Transform data before plotting#

%%sql
SELECT island, COUNT(*)
FROM penguins.csv
GROUP BY island
ORDER BY COUNT(*) DESC
Running query in 'duckdb://'
island count_star()
Biscoe 168
Dream 124
Torgersen 52
%%sql --save biscoe --no-execute
SELECT *
FROM penguins.csv
WHERE island = 'Biscoe'
Running query in 'duckdb://'
Skipping execution...

Since we saved biscoe from the cell above, we can pass it as an argument to --table since jupysql autogenerates the CTE.

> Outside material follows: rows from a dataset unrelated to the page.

import Mathlib
import Summits.Ventures.PercRepro2.Defs
import Summits.Ventures.PercRepro2.Independence
import Summits.Ventures.PercRepro2.Harris
import Summits.Ventures.PercRepro2.Graph
import Summits.Ventures.PercRepro2.Exploration
import Summits.Ventures.PercRepro2.Events
import Summits.Ventures.PercRepro2.Statements
import Summits.Ventures.PercRepro2.FourFunctions
import Summits.Ventures.PercRepro2.Induced
import Summits.Ventures.PercRepro2.Frontier
import Summits.Ventures.PercRepro2.ObsIndependence
import Summits.Ventures.PercRepro2.BHK
import Summits.Ventures.PercRepro2.BHKEvents
import Summits.Ventures.PercRepro2.OrderPreservation
import Summits.Ventures.PercRepro2.VdBKahn
import Summits.Ventures.PercRepro2.KNTwo
import Summits.Ventures.PercRepro2.BHKAvoid
import Summits.Ventures.PercRepro2.R4Defs

/-!
# R4+ at `|A| = 2` reduces to (H2) (blind cell PercRepro2, p1; T2-a, partial)

R4+ at `A = {a₁, a₂}` (GQ form, `R4PlusTwo`): `P(a₁ ↔ b) ≤ P(o ↔ A, o ↔ b) + GQ(b)` with
`GQ(b) = ∑_{W ∩ A = ∅} P(C(o) = W) · min_a P_{G∖W}(a ↔ b)` (`gqTerm`). Expanding `P(a₁ ↔ b)` over the
cluster `W = C(o)` (`prob_inter_eq_sum_clusterEvent`, domain Markov) and writing
`x = min(x, y) + (x − y)⁺`, R4+ becomes `P(o ∈ U, a₁ ∉ U, b ∉ U, a₁ ↔ b) + LOSS ≤ P(o ∈ U, b ∈ U, a₁ ∉ U)`
with `U = C(a₂)` and `LOSS = lossTerm`; the first term is `≤ ρ₀ · P(o ∈ U, a₁, b ∉ U)` by the
cross-cluster inequality with the avoidance `{a₁, b}` (`t1_nonneg`, BHKAvoid.lean), so the lead's
(H2) `ρ₀ · P(o ∈ U, a₁, b ∉ U) + LOSS ≤ P(o ∈ U, b ∈ U, a₁ ∉ U)` implies R4+ (`r4PlusTwo_of_H2`).
(H2) itself is OPEN (0/169,614 at n = 6, lead); it is the exact residual.
-/

namespace Summit.Ventures.PercRepro2

/-! ## R4+ at `|A| = 2` reduces to the lead's (H2) -/

section R4PlusTwo

variable {V : Type*} {E : Type*} [Fintype E] [DecidableEq E] [Fintype V] [DecidableEq V]
  {R : Type*} [Field R] [LinearOrder R] [IsStrictOrderedRing R]

omit [DecidableEq E] in
/-- `↑(clusterFinset) = cluster`. -/
lemma coe_clusterFinset (ends : E → Sym2 V) (o : V) (ω : Config E) :
    (↑(clusterFinset ends o ω) : Set V) = cluster ends ω o := by
  ext x; simp

omit [DecidableEq E] in
/-- `{C(o) = W}` is the level set of `clusterFinset`. -/
lemma clusterEvent_eq_level (ends : E → Sym2 V) (o : V) (W : Finset V) :
    clusterEvent ends o ↑W = {ω | clusterFinset ends o ω = W} := by
  ext ω
  simp only [mem_clusterEvent, Set.mem_setOf_eq, ← coe_clusterFinset, Finset.coe_inj]

omit [LinearOrder R] [IsStrictOrderedRing R] in
/-- **Partition by the cluster of `o`**: `P({q(C(o))} ∩ X) = ∑_{W : q W} P(C(o) = W, X)`. -/
theorem prob_inter_eq_sum_clusterEvent (p : E → R) (ends : E → Sym2 V) (o : V)
    (q : Finset V → Prop) [DecidablePred q] (X : Set (Config E)) :
    prob p ({ω | q (clusterFinset ends o ω)} ∩ X) =
      ∑ W ∈ (Finset.univ : Finset (Finset V)).filter q, prob p (clusterEvent ends o ↑W ∩ X) := by
  classical
  have hpt : ∀ ω, ({ω | q (clusterFinset ends o ω)} ∩ X).indicator (weight p) ω =
      ∑ W ∈ (Finset.univ : Finset (Finset V)).filter q,
        (clusterEvent ends o ↑W ∩ X).indicator (weight p) ω := by
    intro ω
    by_cases hq : q (clusterFinset ends o ω)
    · rw [Finset.sum_eq_single (clusterFinset ends o ω)]
      · simp only [clusterEvent_eq_level]
        by_cases hX : ω ∈ X
        · rw [Set.indicator_of_mem (show ω ∈ {ω | q (clusterFinset ends o ω)} ∩ X from ⟨hq, hX⟩),
            Set.indicator_of_mem (show ω ∈ {ω' | clusterFinset ends o ω' = clusterFinset ends o ω}
              ∩ X from ⟨rfl, hX⟩)]
        · rw [Set.indicator_of_notMem (show ω ∉ {ω | q (clusterFinset ends o ω)} ∩ X from
            fun h => hX h.2), Set.indicator_of_notMem (show ω ∉ {ω' | clusterFinset ends o ω' =
            clusterFinset ends o ω} ∩ X from fun h => hX h.2)]
      · intro W _ hW
        rw [Set.indicator_of_notMem]
        rintro ⟨h, _⟩
        rw [clusterEvent_eq_level] at h
        exact hW h.symm
      · intro hmem
        exact absurd (Finset.mem_filter.2 ⟨Finset.mem_univ _, hq⟩) hmem
    · rw [Set.indicator_of_notMem (show ω ∉ {ω | q (clusterFinset ends o ω)} ∩ X from
        fun h => hq h.1), eq_comm]
      refine Finset.sum_eq_zero fun W hW => ?_
      rw [Set.indicator_of_notMem]
      rintro ⟨h, _⟩
      rw [clusterEvent_eq_level] at h
      exact hq (h ▸ (Finset.mem_filter.1 hW).2)
  unfold prob
  simp_rw [hpt]
  rw [Finset.sum_comm]

omit [Fintype E] [DecidableEq E] [Fintype V] [DecidableEq V] in
/-- `min x y + (x − y)⁺ = x`. -/
lemma min_add_max_sub (x y : R) : min x y + max 0 (x - y) = x := by
  rcases le_total x y with h | h
  · rw [min_eq_left h, max_eq_left (by linarith), add_zero]
  · rw [min_eq_right h, max_eq_right (by linarith)]; ring

/-- **T1 ≥ 0**: `P(o ∈ U, a₁ ∉ U, b ∉ U, a₁ ↔ b) ≤ ρ₀ · P(o ∈ U, a₁ ∉ U, b ∉ U)` — the cross-cluster
inequality at the roots `a₂` (event `{o ∈ U}`) and `a₁` (event `{a₁ ↔ b}`) with `a₂ ↮ {a₁, b}`. -/
theorem t1_nonneg (p : E → R) (hp : IsProbVec p) (ends : E → Sym2 V) (o a₁ a₂ b : V) :
    prob p (connEvent ends o a₂ ∩ connEvent ends a₁ b ∩ avoidAll ends a₂ {a₁, b}) ≤
      rhoZero p ends a₁ a₂ b * prob p (connEvent ends o a₂ ∩ avoidAll ends a₂ {a₁, b}) := by
  have key := bhk_cross_cluster_avoid p hp ends a₂ a₁ (X := {a₁, b}) (Finset.mem_insert_self _ _)
    (isUpperSet_mem_setOf o) (isUpperSet_mem_setOf b)
  rw [clusterInEvent_mem_eq_connEvent, clusterInEvent_mem_eq_connEvent,
    connEvent_comm ends b a₁] at key
  unfold rhoZero
  rcases (prob_nonneg hp (avoidAll ends a₂ {a₁, b})).lt_or_eq with hd | hd
  · rw [div_mul_eq_mul_div, le_div_iff₀ hd]
    linarith
  · rw [← hd, div_zero, zero_mul]
    refine le_trans (prob_mono hp (Set.inter_subset_right)) ?_
    rw [← hd]

/-- **Reduction**: (H2) implies R4+ at `|A| = 2` (no hypothesis on the order of `P(a ↔ b)` is used
here; it is needed for (H2) itself). -/
theorem r4PlusTwo_of_H2 (p : E → R) (hp : IsProbVec p) (ends : E → Sym2 V) {o a₁ a₂ b : V}
    (hH2 : H2 p ends o a₁ a₂ b) : R4PlusTwo p ends o a₁ a₂ b := by
  classical
  unfold R4PlusTwo
  -- expand `P(a₁ ↔ b)` over the cluster of `o`
  have e0 : prob p (connEvent ends a₁ b) =
      prob p ({ω | a₁ ∈ clusterFinset ends o ω} ∩ connEvent ends a₁ b) +
      prob p ({ω | a₁ ∉ clusterFinset ends o ω ∧ a₂ ∈ clusterFinset ends o ω} ∩ connEvent ends a₁ b) +
      prob p ({ω | Disjoint (clusterFinset ends o ω) {a₁, a₂}} ∩ connEvent ends a₁ b) := by
    have h1 := prob_inter_add_prob_inter_compl p (connEvent ends a₁ b) {ω | a₁ ∈ clusterFinset ends o ω}
    have h2 := prob_inter_add_prob_inter_compl p (connEvent ends a₁ b ∩ {ω | a₁ ∈ clusterFinset ends o ω}ᶜ)
      {ω | a₂ ∈ clusterFinset ends o ω}
    have ea : connEvent ends a₁ b ∩ {ω | a₁ ∈ clusterFinset ends o ω} =
        {ω | a₁ ∈ clusterFinset ends o ω} ∩ connEvent ends a₁ b := Set.inter_comm _ _
    have eb : connEvent ends a₁ b ∩ {ω | a₁ ∈ clusterFinset ends o ω}ᶜ ∩ {ω | a₂ ∈ clusterFinset ends o ω} =
        {ω | a₁ ∉ clusterFinset ends o ω ∧ a₂ ∈ clusterFinset ends o ω} ∩ connEvent ends a₁ b := by
      ext ω; simp only [Set.mem_inter_iff, Set.mem_compl_iff, Set.mem_setOf_eq]; tauto
    have ec : connEvent ends a₁ b ∩ {ω | a₁ ∈ clusterFinset ends o ω}ᶜ ∩ {ω | a₂ ∈ clusterFinset ends o ω}ᶜ =
        {ω | Disjoint (clusterFinset ends o ω) {a₁, a₂}} ∩ connEvent ends a₁ b := by
      ext ω
      simp only [Set.mem_inter_iff, Set.mem_compl_iff, Set.mem_setOf_eq, Finset.disjoint_insert_right,
        Finset.disjoint_singleton_right]
      tauto
    rw [ea] at h1
    rw [eb, ec] at h2
    linarith
  -- the three pieces
  have p1 : prob p ({ω | a₁ ∈ clusterFinset ends o ω} ∩ connEvent ends a₁ b) =
      prob p ({ω | a₁ ∈ clusterFinset ends o ω} ∩ connEvent ends o b) := by
    congr 1
    ext ω
    simp only [Set.mem_inter_iff, Set.mem_setOf_eq, mem_clusterFinset, mem_connEvent]
    constructor
    · rintro ⟨h1, h2⟩; exact ⟨h1, conn_trans h1 h2⟩
    · rintro ⟨h1, h2⟩; exact ⟨h1, conn_trans (conn_symm h1) h2⟩
  have p2 : prob p ({ω | a₁ ∉ clusterFinset ends o ω ∧ a₂ ∈ clusterFinset ends o ω} ∩ connEvent ends a₁ b) =
      prob p (connEvent ends o a₂ ∩ connEvent ends a₁ b ∩ avoidAll ends a₂ {a₁, b}) := by
    congr 1
    ext ω
    simp only [Set.mem_inter_iff, Set.mem_setOf_eq, mem_clusterFinset, mem_connEvent, mem_avoidAll,
      Finset.mem_insert, Finset.mem_singleton, forall_eq_or_imp, forall_eq]
    constructor
    · rintro ⟨⟨h1, h2⟩, h3⟩
      refine ⟨⟨h2, h3⟩, fun h => h1 (conn_trans h2 h), fun h => h1 (conn_trans (conn_trans h2 h) (conn_symm h3))⟩
    · rintro ⟨⟨h2, h3⟩, h4, _⟩
      exact ⟨⟨fun h => h4 (conn_trans (conn_symm h2) h), h2⟩, h3⟩
  have p3 : prob p ({ω | Disjoint (clusterFinset ends o ω) {a₁, a₂}} ∩ connEvent ends a₁ b) =
      gqTerm p ends {a₁, a₂} (Finset.insert_nonempty a₁ {a₂}) o b + lossTerm p ends o a₁ a₂ b := by
    rw [prob_inter_eq_sum_clusterEvent p ends o (fun W => Disjoint W {a₁, a₂})]
    unfold gqTerm lossTerm
    rw [← Finset.sum_add_distrib]
    refine Finset.sum_congr rfl fun W hW => ?_
    have hW' := (Finset.mem_filter.1 hW).2
    have ha₁ : a₁ ∉ W := Finset.disjoint_right.1 hW' (Finset.mem_insert_self _ _)
    rw [prob_clusterEvent_inter_connEvent_eq_mul_connDel p ends o W ha₁, ← mul_add,
      Finset.inf'_insert (Finset.singleton_nonempty a₂), Finset.inf'_singleton]
    congr 1
    exact (min_add_max_sub _ _).symm
  -- the hitting event
  have hhit : prob p (hitEvent ends o {a₁, a₂} ∩ connEvent ends o b) =
      prob p ({ω | a₁ ∈ clusterFinset ends o ω} ∩ connEvent ends o b) +
      prob p (connEvent ends o a₂ ∩ connEvent ends a₂ b ∩ (connEvent ends a₂ a₁)ᶜ) := by
    have h := prob_inter_add_prob_inter_compl p (hitEvent ends o {a₁, a₂} ∩ connEvent ends o b)
      (connEvent ends o a₁)
    have e1 : hitEvent ends o {a₁, a₂} ∩ connEvent ends o b ∩ connEvent ends o a₁ =
        {ω | a₁ ∈ clusterFinset ends o ω} ∩ connEvent ends o b := by
      ext ω
      constructor
      · rintro ⟨⟨_, hob⟩, hoa⟩
        exact ⟨mem_clusterFinset.2 hoa, hob⟩
      · rintro ⟨hoa, hob⟩
        have hoa' : Conn ends ω o a₁ := mem_clusterFinset.1 hoa
        exact ⟨⟨⟨a₁, Finset.mem_insert_self _ _, hoa'⟩, hob⟩, hoa'⟩
    have e2 : hitEvent ends o {a₁, a₂} ∩ connEvent ends o b ∩ (connEvent ends o a₁)ᶜ =
        connEvent ends o a₂ ∩ connEvent ends a₂ b ∩ (connEvent ends a₂ a₁)ᶜ := by
      ext ω
      constructor
      · rintro ⟨⟨⟨a, ha, hc⟩, hob⟩, hno⟩
        rcases Finset.mem_insert.1 ha with rfl | ha'
        · exact absurd hc hno
        · rw [Finset.mem_singleton] at ha'
          subst ha'
          exact ⟨⟨hc, conn_trans (conn_symm hc) hob⟩, fun h => hno (conn_trans hc h)⟩
      · rintro ⟨⟨h1, hab⟩, hna⟩
        exact ⟨⟨⟨a₂, Finset.mem_insert_of_mem (Finset.mem_singleton_self _), h1⟩,
          conn_trans h1 hab⟩, fun h => hna (conn_trans (conn_symm h1) h)⟩
    rw [e1, e2] at h
    linarith
  have t1 := t1_nonneg p hp ends o a₁ a₂ b
  unfold H2 at hH2
  rw [e0, p1, p2, p3, hhit]
  linarith


omit [Fintype E] [DecidableEq E] [Fintype V] in
/-- `{a₁ ↔ b} ∩ {a₂ ↮ a₁} ∩ {a₂ ↮ b} = {a₁ ↔ b} ∩ {a₁ ↮ a₂}` (on `{a₁ ↔ b}`, `a₂ ↮ a₁ ⟺ a₂ ↮ b`). -/
lemma connEvent_inter_avoidAll_eq (ends : E → Sym2 V) (a₁ a₂ b : V) :
    connEvent ends a₁ b ∩ avoidAll ends a₂ {a₁, b} = connEvent ends a₁ b ∩ (connEvent ends a₁ a₂)ᶜ := by
  ext ω
  simp only [Set.mem_inter_iff, mem_connEvent, mem_avoidAll, Finset.mem_insert, Finset.mem_singleton,
    forall_eq_or_imp, forall_eq, Set.mem_compl_iff]
  constructor
  · rintro ⟨h1, h2, _⟩
    exact ⟨h1, fun h => h2 (conn_symm h)⟩
  · rintro ⟨h1, h2⟩
    exact ⟨h1, fun h => h2 (conn_symm h), fun h => h2 (conn_trans h1 (conn_symm h))⟩

omit [Fintype E] [DecidableEq E] [Fintype V] in
/-- `avoidAll a₂ {a₁, b} = {a₂ ↮ b} ∩ {a₂ ↮ a₁}` (unfolding). -/
lemma avoidAll_pair_eq (ends : E → Sym2 V) (a₂ a₁ b : V) :
    avoidAll ends a₂ {a₁, b} = (connEvent ends a₂ b)ᶜ ∩ (connEvent ends a₂ a₁)ᶜ := by
  ext ω
  simp only [mem_avoidAll, Finset.mem_insert, Finset.mem_singleton, forall_eq_or_imp, forall_eq,
    Set.mem_inter_iff, Set.mem_compl_iff, mem_connEvent]
  tauto

/-- **T2 ≥ 0** (lead, LEAD-PROOFSHAPES §8.7 (i)): under `P(a₁ ↔ b) ≤ P(a₂ ↔ b)`,
`ρ₀ · P(o ∈ U, a₁ ∉ U, b ∉ U) ≤ P(o ∈ U, b ∈ U, a₁ ∉ U)` with `U = C(a₂)` — the same-cluster BHK
inequality at the root `a₂` (events `{o ∈ U}`, `{b ∈ U}`, avoidance `a₁`) plus the order hypothesis
in the form `P(a₁ ↔ b, a₁ ↮ a₂) ≤ P(a₂ ↔ b, a₂ ↮ a₁)`. -/
theorem t2_nonneg (p : E → R) (hp : IsProbVec p) (ends : E → Sym2 V) (o a₁ a₂ b : V)
    (hord : prob p (connEvent ends a₁ b) ≤ prob p (connEvent ends a₂ b)) :
    rhoZero p ends a₁ a₂ b * prob p (connEvent ends o a₂ ∩ avoidAll ends a₂ {a₁, b}) ≤
      prob p (connEvent ends o a₂ ∩ connEvent ends a₂ b ∩ (connEvent ends a₂ a₁)ᶜ) := by
  unfold rhoZero
  set D := (connEvent ends a₂ a₁)ᶜ with hD
  -- BHK, same cluster: `P(E ∩ D) · P(F ∩ D) ≤ P(E ∩ F ∩ D) · P(D)`
  have bhk := bhk_same_cluster_events p hp ends a₂ a₁ (isUpperSet_mem_setOf o) (isUpperSet_mem_setOf b)
  rw [clusterInEvent_mem_eq_connEvent, clusterInEvent_mem_eq_connEvent, connEvent_comm ends b a₂] at bhk
  -- names
  set x := prob p (connEvent ends o a₂ ∩ connEvent ends a₂ b ∩ D)
  set y := prob p (connEvent ends o a₂ ∩ avoidAll ends a₂ {a₁, b})
  set f := prob p (connEvent ends a₂ b ∩ D)
  set g := prob p (avoidAll ends a₂ {a₁, b})
  set r := prob p (connEvent ends a₁ b ∩ avoidAll ends a₂ {a₁, b})
  -- `P(E ∩ D) = x + y`, `P(D) = f + g`
  have hED : prob p (connEvent ends o a₂ ∩ D) = x + y := by
    have h := prob_inter_add_prob_inter_compl p (connEvent ends o a₂ ∩ D) (connEvent ends a₂ b)
    have e1 : connEvent ends o a₂ ∩ D ∩ connEvent ends a₂ b = connEvent ends o a₂ ∩ connEvent ends a₂ b ∩ D := by
      ext ω; simp only [Set.mem_inter_iff]; tauto
    have e2 : connEvent ends o a₂ ∩ D ∩ (connEvent ends a₂ b)ᶜ = connEvent ends o a₂ ∩ avoidAll ends a₂ {a₁, b} := by
      rw [avoidAll_pair_eq]; ext ω; simp only [Set.mem_inter_iff]; tauto
    rw [e1, e2] at h
    linarith
  have hDfg : prob p D = f + g := by
    have h := prob_inter_add_prob_inter_compl p D (connEvent ends a₂ b)
    have e1 : D ∩ connEvent ends a₂ b = connEvent ends a₂ b ∩ D := Set.inter_comm _ _
    have e2 : D ∩ (connEvent ends a₂ b)ᶜ = avoidAll ends a₂ {a₁, b} := by
      rw [avoidAll_pair_eq]; exact Set.inter_comm _ _
    rw [e1, e2] at h
    linarith
  rw [hED, hDfg] at bhk
  -- the order hypothesis: `r ≤ f`
  have hr : r ≤ f := by
    have h1 := prob_inter_add_prob_inter_compl p (connEvent ends a₁ b) (connEvent ends a₁ a₂)
    have h2 := prob_inter_add_prob_inter_compl p (connEvent ends a₂ b) (connEvent ends a₂ a₁)
    have e : connEvent ends a₁ b ∩ connEvent ends a₁ a₂ = connEvent ends a₂ b ∩ connEvent ends a₂ a₁ := by
      ext ω
      simp only [Set.mem_inter_iff, mem_connEvent]
      constructor
      · rintro ⟨h1, h2⟩; exact ⟨conn_trans (conn_symm h2) h1, conn_symm h2⟩
      · rintro ⟨h1, h2⟩; exact ⟨conn_trans (conn_symm h2) h1, conn_symm h2⟩
    have er : r = prob p (connEvent ends a₁ b ∩ (connEvent ends a₁ a₂)ᶜ) := by
      simp only [r]; rw [connEvent_inter_avoidAll_eq]
    rw [e] at h1
    rw [er]
    linarith
  -- conclude
  have hg : 0 ≤ g := prob_nonneg hp _
  have hx : 0 ≤ x := prob_nonneg hp _
  have hy : 0 ≤ y := prob_nonneg hp _
  have hf : 0 ≤ f := prob_nonneg hp _
  rcases hg.lt_or_eq with hg0 | hg0
  · rw [div_mul_eq_mul_div, div_le_iff₀ hg0]
    nlinarith [bhk, hr, hy, hx, hf]
  · rw [← hg0, div_zero, zero_mul]
    exact hx

end R4PlusTwo

end Summit.Ventures.PercRepro2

%sqlplot boxplot --table biscoe --column body_mass_g
<Axes: title={'center': "'body_mass_g' from 'biscoe'"}, ylabel='body_mass_g'>
../_images/76c3f854db0b56d2b331042bdd322f451654048a33f301b46de2b2ce1f7182c5.png

Horizontal boxplot#

%sqlplot boxplot --table penguins.csv --column bill_length_mm --orient h
<Axes: title={'center': "'bill_length_mm' from 'penguins.csv'"}, xlabel='bill_length_mm'>
../_images/80fcce83b6a2767d0393b8ccbd136cd27bcb62401d8deefaf2acbb2385e9977d.png

Multiple columns#

%sqlplot boxplot --table penguins.csv --column bill_length_mm bill_depth_mm flipper_length_mm
<Axes: title={'center': "Boxplot from 'penguins.csv'"}>
../_images/d86cb80706874dd16853590ce314aaf2066245467f1fe415bbfc475f692114ac.png

%sqlplot histogram#

Shortcut: %sqlplot hist

-t/--table Table to use (if using DuckDB: path to the file to query)

-s/--schema Schema to use (No need to pass if using a default schema)

-c/--column Column to plot

-b/--bins (default: 50) Number of bins

-B/--breaks Custom bin intervals

-W/--binwidth Width of each bin

-w/--with Use a previously saved query as input data

Note

When using -b/–bins, -B/–breaks, or -W/–binwidth, you can only specify one of them. If none of them is specified, the default value for -b/–bins will be used.

Histogram supports NULL values by skipping them. Now we can generate histograms without explicitly removing NULL entries.

New in version 0.7.9.

%sqlplot histogram --table penguins.csv --column body_mass_g 
<Axes: title={'center': "'body_mass_g' from 'penguins.csv'"}, xlabel='body_mass_g', ylabel='Count'>
../_images/05119926676fc93281f7cadfe669bf48c1127eb5f8c4aa0e8be34f230e32d5d0.png

When plotting a histogram, it divides a range with the number of bins - 1 to calculate a bin size. Then, it applies round half down relative to the bin size and categorizes continuous values into bins to replicate right closed intervals from the ggplot histogram in R.

body_mass_g

Specifying bins#

Bins allow you to set the number of bins in a histogram, and it’s useful when you are interested in the overall distribution.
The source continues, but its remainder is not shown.